[TYPO3-core] How to treat UTF BOM?

Mon Dec 26 21:27:48 CET 2011

Hi,

On 26-12-2011 13:49, Steffen Gebert wrote:
> As such things can cause serious headache, I'm trying to find a solution
> for it (aka. skip the Byte Order Mark somewhere during processing).
> As I think it's insufficient to remove it while processing
> INCLUDE_TYPOSCRIPT, I tend to remove it directly in t3lib_div::getUrl().

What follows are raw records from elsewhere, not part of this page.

import Literature.Analysis.FluidPDE.AxisymNoSwirlScalarEq
import Literature.Analysis.FluidPDE.VorticityCalculus
import Literature.Analysis.FluidPDE.ConstantinDirectionDissipationCalculus
import HarnessLib

/-!
# The vortex-stretching density vanishes identically on purely azimuthal fields

For a velocity field of the form `u(y) = g(y) · J y`, `J y = (−y₁, y₀, 0)` the infinitesimal rotation about
the `z`-axis (`rotGen`) and `g : ℝ³ → ℝ` ANY differentiable scalar (axisymmetric or not), the vorticity
`ω = curl u = ∇g × Jy + 2g e_z` is orthogonal to `J y`, and the stretching density
`ω · (ω·∇)u = ⟪ω, Du(y) ω⟫ = ⟪∇g, ω⟫ ⟪ω, Jy⟫ + g ⟪ω, Jω⟫` vanishes IDENTICALLY. In particular every
«axisymmetric purely azimuthal» datum `u = u_θ(r,z) e_θ` (= `(u_θ/r) · J`) has zero vortex stretching
`∫ ω·(ω·∇)u = 0`, whatever lower bound a text may assert for it (the vorticity of an axisymmetric
swirling field is eq. (2.64) of Majda–Bertozzi 2002, §2.3.3, PDF p. 58: `ω = −v^θ_{x₃} e_r + ω^θ e_θ + r⁻¹(r v^θ)_r e₃`
with `ω^θ = v^r_{x₃} − v³_r = 0` when `v^r = v³ = 0`, so `ω` is meridional while `(ω·∇)u` is azimuthal).
Theorems only (no definitions, no named facts).

## References
[cite: MajdaBertozziCUP2002, §2.3.3 eq. (2.63)–(2.64) (PDF p. 58)]
-/

noncomputable section

open MeasureTheory
open scoped RealInnerProductSpace

namespace Literature.Analysis.FluidPDE

/-- `curl J = 2 e_z` for the infinitesimal rotation `J y = (−y₁, y₀, 0)`: the first two components vanish
and the third is `2`. [cite: MajdaBertozziCUP2002, §2.3.3 eq. (2.63)–(2.64) (PDF p. 58)] -/
theorem curl_rotGen_apply (x : (EuclideanSpace ℝ (Fin 3))) :
    curl rotGen x 0 = 0 ∧ curl rotGen x 1 = 0 ∧ curl rotGen x 2 = 2 := by
  rw [curl_eq_curlCLM, fderiv_rotGen]
  obtain ⟨h0, h1, h2⟩ := curlCLM_apply_coord rotGenL
  refine ⟨?_, ?_, ?_⟩
  · rw [h0]; simp [EuclideanSpace.basisFun_apply, rotGen]
  · rw [h1]; simp [EuclideanSpace.basisFun_apply, rotGen]
  · rw [h2]; simp [EuclideanSpace.basisFun_apply, rotGen]; norm_num

/-- **The vorticity of an azimuthal field is orthogonal to the azimuthal direction**:
`⟪J x, curl (g·J)(x)⟫ = 0` for every scalar `g` differentiable at `x` (`curl (gJ) = g curl J + ∇g × J`,
`curl J = 2e_z ⊥ Jx`, `∇g × Jx ⊥ Jx`). [cite: MajdaBertozziCUP2002, §2.3.3 eq. (2.63)–(2.64) (PDF p. 58)] -/
theorem inner_rotGen_curl_smul_rotGen_eq_zero {g : (EuclideanSpace ℝ (Fin 3)) → ℝ} {x : (EuclideanSpace ℝ (Fin 3))} (hg : DifferentiableAt ℝ g x) :
    ⟪rotGen x, curl (fun y => g y • rotGen y) x⟫ = 0 := by
  rw [curl_smul hg (hasFDerivAt_rotGen x).differentiableAt, inner_add_right, inner_smul_right,
    inner_rotGen_left, inner_rotGen_left]
  obtain ⟨c0, c1, -⟩ := curl_rotGen_apply x
  obtain ⟨h0, h1, -⟩ := curlCLM_apply_coord ((fderiv ℝ g x).smulRight (rotGen x))
  rw [c0, c1, h0, h1]
  simp [ContinuousLinearMap.smulRight_apply, rotGen]
  ring

/-- **The vortex-stretching density vanishes identically on azimuthal fields**: for `u = g·J` with `g`
differentiable at `x`, `⟪curl u(x), Du(x)(curl u(x))⟫ = 0` — by the Leibniz rule
`Du(x) h = (Dg(x) h) Jx + g(x) Jh`, the orthogonality `curl u ⊥ Jx` and `⟪h, Jh⟫ = 0`.
[cite: MajdaBertozziCUP2002, §2.3.3 eq. (2.63)–(2.64) (PDF p. 58)] -/
theorem inner_curl_fderiv_curl_smul_rotGen_eq_zero {g : (EuclideanSpace ℝ (Fin 3)) → ℝ} {x : (EuclideanSpace ℝ (Fin 3))} (hg : DifferentiableAt ℝ g x) :
    ⟪curl (fun y => g y • rotGen y) x,
      fderiv ℝ (fun y => g y • rotGen y) x (curl (fun y => g y • rotGen y) x)⟫ = 0 := by
  rw [fderiv_smul_rotGen_apply hg, inner_add_right, inner_smul_right, inner_smul_right,
    real_inner_comm (rotGen x), inner_rotGen_curl_smul_rotGen_eq_zero hg,
    real_inner_comm (rotGen _), inner_rotGen_self]
  simp

/-- **Zero total vortex stretching for azimuthal data**: `∫ ⟪curl u, Du (curl u)⟫ = 0` for `u = g·J`,
`g` differentiable — e.g. every axisymmetric purely azimuthal field `u_θ(r,z) e_θ` with `u_θ/r`
differentiable. [cite: MajdaBertozziCUP2002, §2.3.3 eq. (2.63)–(2.64) (PDF p. 58)] -/
theorem integral_inner_curl_fderiv_curl_smul_rotGen_eq_zero {g : (EuclideanSpace ℝ (Fin 3)) → ℝ} (hg : Differentiable ℝ g) :
    ∫ x, ⟪curl (fun y => g y • rotGen y) x,
      fderiv ℝ (fun y => g y • rotGen y) x (curl (fun y => g y • rotGen y) x)⟫ = 0 := by
  simp [inner_curl_fderiv_curl_smul_rotGen_eq_zero (hg _)]

end Literature.Analysis.FluidPDE

end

getUrl() isn't the right place, simply because it can be valuable 
information about the contents. It shouldn't be skipped because you will 
then lose the info.
getUrl() needs to retrieve the file contents without knowing the kind of 
content or processing it.

> * Only removing UTF-8 BOM (EF BB BF) as in the proposed patch is not
> enough. There are different variants of UTF-16 (big/little endian) and
> also UTF-1, -7, -32 and other charsets. Maybe mb_string could help.
> Otherwise search for each of the known BOMs? (see wikipedia for some
> (all?) possible).

UTF-xx aren't character sets but encodings. UTF is short for UCS 
Transformation Format (UCS = Universal Character Set).
The character set is in all cases Unicode, the encoding is different for 
UTF-7, -8, -16, -32, etc.

A solution would be to convert the contents to the internal character 
set of TYPO3 before using it. We could add a method to detect the BOM 
and use existing methods to convert this; mb_convert_string(), 
recode_string can properly handle "endianness" (that seems the term for 
it in man pages). I'm not sure if iconv() can do the trick.

> * Do you think that it is correct to place it in getUrl()?
> IMHO people want the file contents and not take care of such meta
> information. I don't have a clue ATM, what the result of a UTF-16
> without BOM would be.

It's not meta information. I determines the encoding of the contents.

-- 
Kind regards / met vriendelijke groet,

Jigal van Hemert.